According to the results, mVenus is the fastest one although the difference with mCerulean and sfGFP is not too big. Therefore, one of these three proteins would be a preliminary good candidate for our device.

As an additional paramter to choose the best reporter we calculated the Quantum Yields (QY) of the split fluorescent proteins, which relates the light absorbed and the emitted fluorescence. Therefore, the QY can be used as an estimate of the brightness of the fluorescent protein. The QY must be calculated in comparison to a reference using the same wavelength for excitation. The full proteins were used as standards for the split proteins, as their QY has already been calculated previously. The calculated QY can be found in Table 3.
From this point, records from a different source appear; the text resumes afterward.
/-
Copyright (c) 2026 the pub-hodgecm-mathlib formalisation cell (harness21).  Prover seat hodgecm-mathlib-K2E1-p13 (g5), Track B ∕ K2-LIT, h413 = `stmt-HodgeConjecture-24833`,
R90-TF section S8 «ContSpec-n½» (dealer R90-CS-plan (g3), deals S8-R150 (3) ∕ S8-R152 (e); census `R90/S8/CENSUS-ArchIwasawaKPartU21.K2E1-p13-g5.md`): the ARCHIMEDEAN DICTIONARY —
the `K_∞ ≅ U(2)×U(1)`-part of the `U(2,1)` big cell `Φ₃ · u(X, Z)` at a complex place, in closed form.
-/
import Literature.NumberTheory.Automorphic.IwasawaDecompositionArchUnitary                  -- ★ `U(J₃)(𝕜) = B⁺·K_∞` (`exists_upperTriangularPos_mul_unitary_of_mem`), `mem_unitaryGroupOfForm_starRingEnd_iff`, `star_antidiagonal_over`
import Literature.NumberTheory.QuadraticForms.HermitianUnimodularRankThreeRamified         -- ★ `antidiagonal_three_over` (`Φ₃` as an explicit matrix)
import Summits.HodgeConjecture.HodgeConjecture.Theorems.K2E1BigCellIwasawaTorusEntrySplitU3  -- ★ p863467 (this seat): field-generic `borel_mul_apply_two`, `weylLong_mul_heis_val`
import HarnessLib
import Summits.BirchSwinnertonDyer.BirchSwinnertonDyer.Theorems.Rank2ObservatoryCubicFieldR1545172
import HarnessLib

/-!
# BirchSwinnertonDyer — rank ≥ 2 observatory: class number one of the cubic field of `-94 + 188 * X - 28 * X ^ 2 + X ^ 3` (`Δ = 1545172`) — certificates at the primes 347, 349

HONEST FRAMING: per-curve certified theorems and census instruments; no claim on BSD in rank ≥ 2.

Companion of the per-FIELD file `Rank2ObservatoryCubicFieldR1545172` of the KERNEL-2DESC instrument (design
`b2b-bsdr2-cert-3/KERNEL-2DESC.md` §9e–§9g): the degree-one prime-element certificates at the primes 347, 349 (part
c). Split off for file size; generated by the same generator from the same checked data.
Sorry-free; axioms `propext`, `Classical.choice`, `Quot.sound`.
[cite: Marcus2018, Ch. 3 Thm. 27, Ch. 5 Cor. 2 of Thm. 37]
-/

-- single-conjunct summit: `Summit.BirchSwinnertonDyer.BirchSwinnertonDyer.…` repeats the name by design
set_option linter.dupNamespace false

noncomputable section

open scoped Classical NumberField

open Literature.NumberTheory.NumberFields Polynomial Module NumberField

namespace Summit.BirchSwinnertonDyer.BirchSwinnertonDyer.Rank2Observatory.TwoDescCubic

namespace FieldR1545172

/-! ## Class number one -/

/-- Certificate at `347`: `g` has no root mod `347`, so there is no ring map `𝓞 K → ℤ/347`. [folklore] -/
theorem cert347 (ψ : 𝓞 (CubicField (-28) 188 (-94)) →+* ZMod 347) : ∃ e : 𝓞 (CubicField (-28) 188 (-94)), ψ e = 0 ∧ Prime e :=
  cert_of_no_root aeval_α ψ (by decide +kernel)

/-- Certificate at `349`: every ring map `ψ : 𝓞 K → ℤ/349` kills a prime element
(`α ↦ 319`: `-13 + 21 * α - 2 * α ^ 2` (norm `349`)). [cite: Marcus2018, Ch. 3, Thm. 27] -/
theorem cert349 (ψ : 𝓞 (CubicField (-28) 188 (-94)) →+* ZMod 349) : ∃ e : 𝓞 (CubicField (-28) 188 (-94)), ψ e = 0 ∧ Prime e := by
  refine cert_of_cases aeval_α ψ (fun t ht hF => ?_)
  have hroots : ∀ t : ZMod 349,
      t ^ 3 + (((-28) : ℤ) : ZMod 349) * t ^ 2 + ((188 : ℤ) : ZMod 349) * t + (((-94) : ℤ) : ZMod 349) = 0 → t = 319 := by
    decide +kernel
  obtain rfl := hroots t hF
  exact ⟨lin aeval_α (-13) 21 (-2), by simp only [lin, map_add, map_mul, map_pow, map_intCast, ht]; decide,
      lin_prime_of_prime irreducible aeval_α finrank_eq (-13) 21 (-2) (n := 349)
        (by norm_num [MonicCubic.normForm]) (by norm_num)⟩

end FieldR1545172

end Summit.BirchSwinnertonDyer.BirchSwinnertonDyer.Rank2Observatory.TwoDescCubic

end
Table 3: Quantum Yields (QY) calculated for split proteins.
Protein QY Full Protein Reference QY Split Protein
mRFP 0.25 0.1±0.06
eYFP 0.61 0.004±0.027
Venus 0.57 0.61±0.06
sfGFP 0.65 1.3±0.2
Cerulean 0.62 0.5±7

The results show that the split sfGFP is even better than the full sfGFP. This may be due to background noise in the absorbance of the full sfGFP, which would alter the results. However, although it is likely that splitting sfGFP does not increase the QY, the high value of QY for the split sfGFP show that this split protein can be considered as brigth. Among the other proteins, mRFP and eYFP show lower QY than the one of the full proteins. Both mVenus and mCerulean show a QY similar to that of the full proteins, which indicates that these two proteins are good candidates in terms of brightness. As we had good results in both experiments with mVenus, we implemented mVenus to the CpxR-CpxR BiFC system in order to try to observe a decrease in the time necessary to observe the signal. Unfortunately, the system did not work properly with Venus as a reporter due to high noise.
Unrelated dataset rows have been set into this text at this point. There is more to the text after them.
import Summits.QuantumFields.BalabanUV.Beta.CombHId2CopySum

/-!
# `BalabanUV.Beta.CombHId2Words` — binder row D1 (OWNER an2), (J-a) dictionary, (C2) at ORDER 2, part TWO-b (words): **THE THREE WORDS OF `K3OfK` UNDER THE
# SECOND BOND's COPY SUM** — `Σ'_n (K·dM_b)·K2_{b′+M′∘n} = (K·dM_b)·dper M (K2_{b′})`, `Σ'_n (K·dM_{b′+M′∘n})·K2_b = dper M (K·dM_{b′})·K2_b`,
# `Σ'_n K·W_{b,b′+M′∘n}·K = K·(x z ↦ Σ'_n W_{b,b′+M′∘n} x z)·K` (pointwise, `M = N·M′`), with their summabilities

WHY.  `K3OfK K N S Mt W b b′ = −K·dM_b·K2_{b′} − K·dM_{b′}·K2_b − K·W_{bb′}·K` (`BalabanStepW2` :543) is the lattice second bond-derivative of the inverse; the
door binds two-bond tables with the SECOND bond's coarse-period copies summed pointwise (U21's `hW₂₂` shape).  Under that sum the two product words become
ℤ^{d+1} words with ONE periodised factor — the copies of `K2_{b′}` ∕ `dM_{b′}` are fine-period SHIFTS of one bi-localised kernel (C3c `K2OfK∕dM_translate_per`), so
gan24-p3's `comp_dper_apply_eq_tsum ∕ dper_comp_apply_eq_tsum` read backwards give `dper` of that factor —, and the `W` word is the sandwich of the copy-summed
table (C3c `tsum_sandwich_family`).  The periodisation of the summed words is the sequel `CombHId2Periodised`.
WHAT ([folklore]; 0 `def`, 0 cited fact, 0 `def … : Prop`, 0 sorry): §0 existential localisation helpers (`exists_biLoc_comp_left ∕ _right ∕ _sandwich`,
`exists_decays_of_biLoc`, `biLoc_shiftK_negper`, `summable_apply_of_biLoc`, `dper_neg_sub_sub`); §1 `exists_biLoc_dM_K2OfK` (common constant and rate for
`dM` and `K2OfK`, `SecondOrderResponse.vertexFamily_dM ∕ _K2OfK`), **`tsum_word₁`**, **`tsum_word₂`**, `W_family`, **`tsum_word₃`**, `summable_words`.
Hypotheses = C3a's (`hM hKinv hK hSt hS hMt hMloc`) + the far-small localisation of `W` at its first bond (`hW`, the shape `BalabanStepW2.biLoc_K3OfK_far` consumes).
NOT HERE: `K3OfK` ∕ `e4OfKW` assembled (→ `CombHId2Periodised`), the door's `hId₂`; nothing of Bałaban's asserted; `D1Tel` ∕ `D1Rep` OPEN; NOT (T-ID), NOT D1,
NEVER «G-an2-4 closed», NOT BetaPertH, NOT continuum, NOT Clay.

HONEST DEPENDENCY (page 1, mandatory): continuum YM on T⁴ ⇐ BetaPertH ∧ nine spine estimates (0/9 proved); BetaPertH ⇐ (D1) ∧ (D4) ∧ CAP+tail;
G-an2-4 gates asym, D1 and NE2/3/4.  HONEST FRAMING (cell contract, verbatim): «discharging `BetaPertH` makes Bałaban's UV stability UNCONDITIONAL —
a real constructive-QFT result; it is NOT the continuum limit and NOT the Clay problem.»  ABSOLUTE RULE (cell charter, verbatim): «No internally-minted
statement may enter as a cited fact. Every hypothesis is either kernel-proved in this package or a verbatim quotation of a PUBLISHED theorem with page
reference. The manuscript(s) under audit are NOT citable for their own disputed steps — they are the thing under adjudication; programme-internal
(2001/route/tribunal) claims are never citable.»  Row D1 OWNER an2 (b2b-balaban-beta-an2) gen 44, 2026-08-23; over C3a∕C3c and gan24-p3's letters BY NAME.
-/

noncomputable section

open scoped BigOperators

namespace Summit.QuantumFields.BalabanUV.Beta.CombHId2Words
The last characteristics we wanted our report to have was thermostability. Our split reporter should be able to mature and produce fluorescence in high temperatures, typical of tropical areas. We tested the evolution of fluorescence for 3 hours at different temperatures: 4°C, 10°C, 20°C (Room Temperature), 30°C, 45°C (possible temperature in tropical regions)and 60°C. The results are shown in Figure 3.

Figure 3: Differences of fluorescence after three hours at different temperatures. A statistical analysis using t-test was used to identify significant differences between the values at 20°C (room temperatures) and the values at other temperatures. ns: No significance(P>0.05); *: P≤0.05; **: P≤0.01; ***: P≤0.001.

The graphic show that only two split proteins generate most fluorescence at 45°C: mRFP and sfGFP. mCerulean is a curious case, as the full protein matures best at 45°C but the split protein as a maximum temperature of maturation at 20°C. This difference may be caused by the lower structural stability of the split fragments of mCerulean at higher temperatures. This lower structural stability does not take place in split mRFP and sfGFP due to the different sizes and sequence of the fragments between the fluorescent proteins. As split sfGFP has been proven to work at 45°C, as well as being bright and fast, it is our perfect candidate. We could not implement it in the CpxR-CpxR BiFC system due to time constrains, but we are positive that using this reporter will improve our device

.

References

  1. Biéler, Sylvain, et al. "Evaluation of Antigens for Development of a Serological Test for Human African Trypanosomiasis." PloS one 11.12 (2016): e0168074.
  2. Sullivan, Lauren, et al. "Proteomic selection of immunodiagnostic antigens for human African trypanosomiasis and generation of a prototype lateral flow immunodiagnostic device." PLoS neglected tropical diseases 7.2 (2013): e2087.
  3. Overath, P., et al. "Invariant surface proteins in bloodstream forms of Trypanosoma brucei." Parasitology Today 10.2 (1994): 53-58.